Professor NASR: Yes. In fact, there have been some reports that he has now called for his own Shiite militia to set up. And he is under a tremendous amount of pressure to show some kind of response to this in terms of at least giving confidence to the community that it's not going to happen again. And it is said that the reason why this happened in Samarra and did not happen in Najaf or Karbala, is because in Najaf and Karbala the shrines are protected by Shiite militias, the Matti(ph) largely in Karbala and the Baller(ph) brigade in Najaf. Whereas in Samarra, on the insistence of the local population, a Sunni security force locally was in charge of the shrine.
I mean, the Shiites are angry. They want retribution. But also there is a tremendous amount of fear and apprehension. And there is pressure on people like Sistani to provide some kind of a solution which the government seems not capable to produce, and nor is the United States in a position to provide that kind of a security.
General SCALES: I do agree with the professor that these militias probably have far too much power, but ultimately the man on the street is not going to look to the militia to restore security; he is going to look to the security forces to do that and the central government to do it. So it's time for the government to begin to grab the reins of control and restore a semblance of civil order in the country.
SIMON: What's grabbing the reins of control?
General SCALES: Well, what it means is to make...
SIMON: One assumes if they could grab the reigns of control they would have done it months before now.
General SCALES: It comes down to the competency of the Army and the police force. They have the numbers now, and they have the infrastructure in place. They've been trained well, I believe, by the U.S. military. But it's time for them to start acting like a national security force. And by grabbing control what I mean is to establish a presence in all of the major cities, particularly in the four contested provinces, and begin to establish a long-term steady state semblance of civil order.
SIMON: Professor Nasr?
Professor NASR: One of the issues that the General raised is actually the point of contention now with the United States. In other words, one of the arguments the Shiites have made is that the best way to strengthen the security forces is essentially to turn the militias into security forces. Ambassador Khalilzad wants the security forces to be divorced from Shiite militias. And that creates a lot of anxiety among the Shiite because so far in their opinion the security forces have worked, particularly in the South, because they have been infiltrated by the militias.

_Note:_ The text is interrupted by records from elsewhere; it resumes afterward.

variable {𝕜 : Type*} [Field 𝕜] [LinearOrder 𝕜] [IsStrictOrderedRing 𝕜]
variable {V : Type*} [AddCommGroup V] [Module 𝕜 V]

/-! ## Faces of faces; the face fan of a cone -/

/-- A face of a face is a face. [cite: Fulton1993Toric, §1.2 (4)] -/
theorem isFaceOf_trans {F τ σ : PointedCone 𝕜 V} (hF : F.IsFaceOf τ) (hτ : τ.IsFaceOf σ) :
    F.IsFaceOf σ := by
  refine IsFaceOf.of_mem_of_add_mem_left (hF.le.trans hτ.le) fun {x y} hx hy hxy => ?_
  have hxτ : x ∈ τ := hτ.mem_of_add_mem_left hx hy (hF.le hxy)
  have hyτ : y ∈ τ := hτ.mem_of_add_mem_right hx hy (hF.le hxy)
  exact hF.mem_of_add_mem_left hxτ hyτ hxy

/-- A face of a finitely generated cone is finitely generated (it is generated by the generators
it contains). [cite: Fulton1993Toric, §1.2 (4)] -/
theorem isFaceOf_fg_of_fg {τ σ : PointedCone 𝕜 V} (hτ : τ.IsFaceOf σ) (hσ : σ.FG) : τ.FG := by
  classical
  obtain ⟨S, hS⟩ := hσ
  have hτ' : τ.IsFaceOf (PointedCone.hull 𝕜 (S : Set V)) := by rw [PointedCone.hull, hS]; exact hτ
  exact ⟨S.filter (· ∈ τ), (eq_hull_filter_of_isFaceOf_hull hτ').symm⟩

/-- A finitely generated cone has finitely many faces. [cite: Fulton1993Toric, §1.2 (4)] -/
theorem finite_setOf_isFaceOf {σ : PointedCone 𝕜 V} (hσ : σ.FG) :
    {τ : PointedCone 𝕜 V | τ.IsFaceOf σ}.Finite := by
  classical
  obtain ⟨S, hS⟩ := hσ
  refine (S.powerset.finite_toSet.image fun T : Finset V => PointedCone.hull 𝕜 (T : Set V)).subset
    ?_
  intro τ hτ
  have hτ' : τ.IsFaceOf (PointedCone.hull 𝕜 (S : Set V)) := by
    rw [PointedCone.hull, hS]; exact hτ
  refine ⟨S.filter (· ∈ τ), ?_, (eq_hull_filter_of_isFaceOf_hull hτ').symm⟩
  simp only [Finset.coe_powerset, Set.mem_preimage, Set.mem_powerset_iff, Finset.coe_subset]
  exact Finset.filter_subset _ _

/-- **The face fan of a cone** ("If `σ` is a cone in `N`, and `Δ` consists of `σ` together with all
of its faces, then `Δ` is a fan"): a polyhedral salient cone with all its faces.
[cite: Fulton1993Toric, §1.4] -/
def Fan.ofCone (σ : PointedCone 𝕜 V) (hfg : σ.FG) (hsal : IsSalient σ) : Fan 𝕜 V where
  cones := {τ | τ.IsFaceOf σ}
  finite := finite_setOf_isFaceOf hfg
  fg := fun _ hτ => isFaceOf_fg_of_fg hτ hfg
  salient := fun _ hτ => hsal.anti hτ.le
  face_mem := fun _ hτ _ hF => isFaceOf_trans hF hτ
  inf_isFaceOf := fun _ h₁ _ h₂ =>
    (IsFaceOf.isFaceOf_iff_le (h₁.inf_left h₂) h₁).mpr inf_le_left

/-- The cones of the face fan are the faces. [cite: Fulton1993Toric, §1.4] -/
@[simp] theorem Fan.mem_ofCone_iff {σ : PointedCone 𝕜 V} {hfg : σ.FG} {hsal : IsSalient σ}
    {τ : PointedCone 𝕜 V} : τ ∈ (Fan.ofCone σ hfg hsal).cones ↔ τ.IsFaceOf σ := Iff.rfl

/-- The cone itself belongs to its face fan. [cite: Fulton1993Toric, §1.4] -/
theorem Fan.self_mem_ofCone {σ : PointedCone 𝕜 V} (hfg : σ.FG) (hsal : IsSalient σ) :
    σ ∈ (Fan.ofCone σ hfg hsal).cones := IsFaceOf.refl σ

/-- The support of the face fan of `σ` is `σ`. [cite: Fulton1993Toric, §1.4] -/
theorem Fan.support_ofCone {σ : PointedCone 𝕜 V} (hfg : σ.FG) (hsal : IsSalient σ) :
    (Fan.ofCone σ hfg hsal).support = (σ : Set V) := by
  apply le_antisymm
  · intro x hx
    obtain ⟨τ, hτ, hxτ⟩ := Fan.mem_support.mp hx
    exact (Fan.mem_ofCone_iff.mp hτ).le hxτ
  · intro x hx
    exact Fan.mem_support.mpr ⟨σ, Fan.self_mem_ofCone hfg hsal, hx⟩
/-! ## §4 FIELD CLOSURE from 5 face periods and the Markman fourfold column -/

/-- **FIELD CLOSURE, type `ℤ/6×ℤ/2` (`c = (3,0)`) — 5 face periods + 1 known products (headline).** `K` a Galois CM field with an
enumeration `e : GalT K ≃ Fin 12` of its Galois translates multiplicative for b30's table, `e conjT = 3`; `σ₀` a base embedding; faces
`R₁`, `R₂`, `R₃`, `R₄`, `R₅` of `K` READING AS `(455;9,18)`, `(455;9,36)`, `(455;9,1152)`, `(462;18,2304)`, `(462;36,1152)`; CM types `E₀`, `T₁` of `K` reading as
`1365`, `3640` (the `k_a`-curve types and sextic-threefold types, by code).  ONE period witness for each of the 5 faces on
the universe of record AND the Hodge conjecture for the 1 tree products `cmProdAV K cmAbelianVarietyRealised_holds 1 ![E_a, T]` of the weights
(Weil fourfolds `E_a × T` up to isogeny and powers; supplied modulo Markman's fourfold theorem by seat b07's
`InducedCurveThreefold.hodgeConjectureFor_cmProdAV_inducedCMType_pair_of_markman` once the types are presented as induced types) imply the
Hodge conjecture, in every codimension, for every complex abelian variety dominated by a finite product of abelian varieties realising CM
types of CM fields embeddable in `K`.  (FRAMING: conditional on these 5 face periods and on `hHC₁…`; b23's landed theorem needs 6
periods; `HC_CM` is not proved.) [cite: Shimura1998, §6.2 Theorem 3 and §6.1 Corollary of Theorem 2 (pp. 41–43)] [cite: Pohlmann1968, Thm. 1]
[cite: Milne1999LefschetzClasses, Thm. 3.2 and Cor. 4.5] [cite: MumfordAV1970, §19 Thm. 1 and p. 169] -/
theorem hodgeConjectureFor_of_avDominatedBy_isProductOf_of_facePeriods_of_hodgeConjectureFor_duodecicC6C2 (K : CMField)
    [IsGalois ℚ K] (e : GalT K ≃ Fin 12) (hmul : ∀ P Q : GalT K, e (P * Q) = Γ.mul (e P) (e Q)) (hconj : e conjT = Γ.conj)
    (σ₀ : (K : Type) →+* ℂ) (R₁ R₂ R₃ R₄ R₅ : Face K)
    (hR₁ : (∀ P : GalT K, P.1 σ₀ ∈ R₁.Φ.1 ↔ mem (e P) 455 = true) ∧
      Γ.placeMask (e (translate σ₀ R₁.p)) = 9 ∧ Γ.placeMask (e (translate σ₀ R₁.p')) = 18)
    (hR₂ : (∀ P : GalT K, P.1 σ₀ ∈ R₂.Φ.1 ↔ mem (e P) 455 = true) ∧
      Γ.placeMask (e (translate σ₀ R₂.p)) = 9 ∧ Γ.placeMask (e (translate σ₀ R₂.p')) = 36)
    (hR₃ : (∀ P : GalT K, P.1 σ₀ ∈ R₃.Φ.1 ↔ mem (e P) 455 = true) ∧
      Γ.placeMask (e (translate σ₀ R₃.p)) = 9 ∧ Γ.placeMask (e (translate σ₀ R₃.p')) = 1152)
    (hR₄ : (∀ P : GalT K, P.1 σ₀ ∈ R₄.Φ.1 ↔ mem (e P) 462 = true) ∧
      Γ.placeMask (e (translate σ₀ R₄.p)) = 18 ∧ Γ.placeMask (e (translate σ₀ R₄.p')) = 2304)
    (hR₅ : (∀ P : GalT K, P.1 σ₀ ∈ R₅.Φ.1 ↔ mem (e P) 462 = true) ∧
      Γ.placeMask (e (translate σ₀ R₅.p)) = 36 ∧ Γ.placeMask (e (translate σ₀ R₅.p')) = 1152)
    (E₀ T₁ : CMType K)
    (hE₀ : (∀ P : GalT K, P.1 σ₀ ∈ E₀.1 ↔ mem (e P) 1365 = true))
    (hT₁ : (∀ P : GalT K, P.1 σ₀ ∈ T₁.1 ↔ mem (e P) 3640 = true))
    (hHC₁ : HodgeConjectureFor (cmProdAV K cmAbelianVarietyRealised_holds 1 ![E₀, T₁]).dim
      (cmProdAV K cmAbelianVarietyRealised_holds 1 ![E₀, T₁]).X)
    (h₁ : ∃ ι₁ : K →+* ℂ, R₁.Admissible ι₁ ∧ ∃ (V : HermSpace3 K ι₁) (σ : K →+* ℂ),
      (Model.picardCMUniverse exists_isReal_hodgeModel_holds hodgePQ_independent_of_hodgeModel_holds
        BallQuotient.ballQuotientUniformised_holds cmAbelianVarietyRealised_holds).PeriodNV ι₁ V K R₁.psi σ)
    (h₂ : ∃ ι₁ : K →+* ℂ, R₂.Admissible ι₁ ∧ ∃ (V : HermSpace3 K ι₁) (σ : K →+* ℂ),
      (Model.picardCMUniverse exists_isReal_hodgeModel_holds hodgePQ_independent_of_hodgeModel_holds
        BallQuotient.ballQuotientUniformised_holds cmAbelianVarietyRealised_holds).PeriodNV ι₁ V K R₂.psi σ)
    (h₃ : ∃ ι₁ : K →+* ℂ, R₃.Admissible ι₁ ∧ ∃ (V : HermSpace3 K ι₁) (σ : K →+* ℂ),
      (Model.picardCMUniverse exists_isReal_hodgeModel_holds hodgePQ_independent_of_hodgeModel_holds
        BallQuotient.ballQuotientUniformised_holds cmAbelianVarietyRealised_holds).PeriodNV ι₁ V K R₃.psi σ)
    (h₄ : ∃ ι₁ : K →+* ℂ, R₄.Admissible ι₁ ∧ ∃ (V : HermSpace3 K ι₁) (σ : K →+* ℂ),
      (Model.picardCMUniverse exists_isReal_hodgeModel_holds hodgePQ_independent_of_hodgeModel_holds
        BallQuotient.ballQuotientUniformised_holds cmAbelianVarietyRealised_holds).PeriodNV ι₁ V K R₄.psi σ)
    (h₅ : ∃ ι₁ : K →+* ℂ, R₅.Admissible ι₁ ∧ ∃ (V : HermSpace3 K ι₁) (σ : K →+* ℂ),
      (Model.picardCMUniverse exists_isReal_hodgeModel_holds hodgePQ_independent_of_hodgeModel_holds
        BallQuotient.ballQuotientUniformised_holds cmAbelianVarietyRealised_holds).PeriodNV ι₁ V K R₅.psi σ)
    {P A : AbelianVariety ℂ} (hP : AbelianVariety.IsProductOf (fun B : AbelianVariety ℂ =>
      ∃ (E : Type) (_ : Field E) (_ : NumberField E) (_ : IsCMField E) (_ : E →+* (K : Type)) (Φ : CMType E)
        (ι : 𝓞 E →+* End B) (θ : E →+* Module.End ℂ (complexBetti B.X 1)),
        IsCMTypeRealisation Φ B ι θ) P)
    (hA : AVDominatedBy A P) : HodgeConjectureFor A.dim A.X :=
  hodgeConjectureFor_of_avDominatedBy_isProductOf_of_exists_facePeriod_of_hodgeConjectureFor_on K
    ((show 6 ≤ 12 by decide).trans_eq (FaceCensus.eq_finrank_of_enum e)) {R₁, R₂, R₃, R₄, R₅}
    {(⟨1, ![E₀, T₁]⟩ : (m : ℕ) × (Fin (m + 1) → CMType K))}
    (fun w hw => by
      rw [Set.mem_singleton_iff] at hw
      subst hw
      exact hHC₁) σ₀
    (hgen_duodecicC6C2_markman K e hmul hconj σ₀ {R₁, R₂, R₃, R₄, R₅} _ R₁ R₂ R₃ R₄ R₅
      (by simp) hR₁ (by simp) hR₂ (by simp) hR₃ (by simp) hR₄ (by simp) hR₅
      E₀ T₁ hE₀ hT₁
      (by simp))
    (fun f hf => by
      simp only [Set.mem_insert_iff, Set.mem_singleton_iff] at hf
      rcases hf with rfl | rfl | rfl | rfl | rfl
      · exact h₁
      · exact h₂
      · exact h₃
      · exact h₄
      · exact h₅) hP hA

end Summit.HodgeConjecture.CorCM.DuodecicFaceTransport.C6C2Markman

end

SIMON: President Talabani said at the mosque attack, We are facing a major conspiracy that is targeting Iraqi unity. How does President Talabani in a democracy expand the Sunni base in his government without forcing a lot of Shia to say, Well, what are elections about anyway? Professor Nasr?
Professor NASR: The challenge that faces Talabani and faces the United States is that after what happened in Samarra the situation is sort of somewhat drastically changed in the sense that so far we could afford to focus on pleasing the Sunnis, on bringing them in, the 20% of the population that believes it lost in the change of regime in Iraq.
But now, we're facing a situation where the majority Shia may opt out of the process. What happened in Samarra is not just a blowing up of a mosque. It is a direct attack at the very, very foundations of Shiasm, not only in Iraq, in Iran, in Bahrain, in Saudi Arabia, in Lebanon. This is going for the jugular for the faith, and it has been a massive psychological blow to the Shia on the street, and the fact that Sistani was not able to control the mob from attacking Sunni mosques and killing Sunni clerics should be a sign of warning to us.
SIMON: Thank you both, gentlemen.
General SCALES: Thank you very much, Scott.
Professor NASR: Thank you.
SIMON: Retired major general and military historian Robert Scales and Vali Nasr, professor of Mideast History and the Politics of Islam at the Naval Post Graduate School in Monterey, California.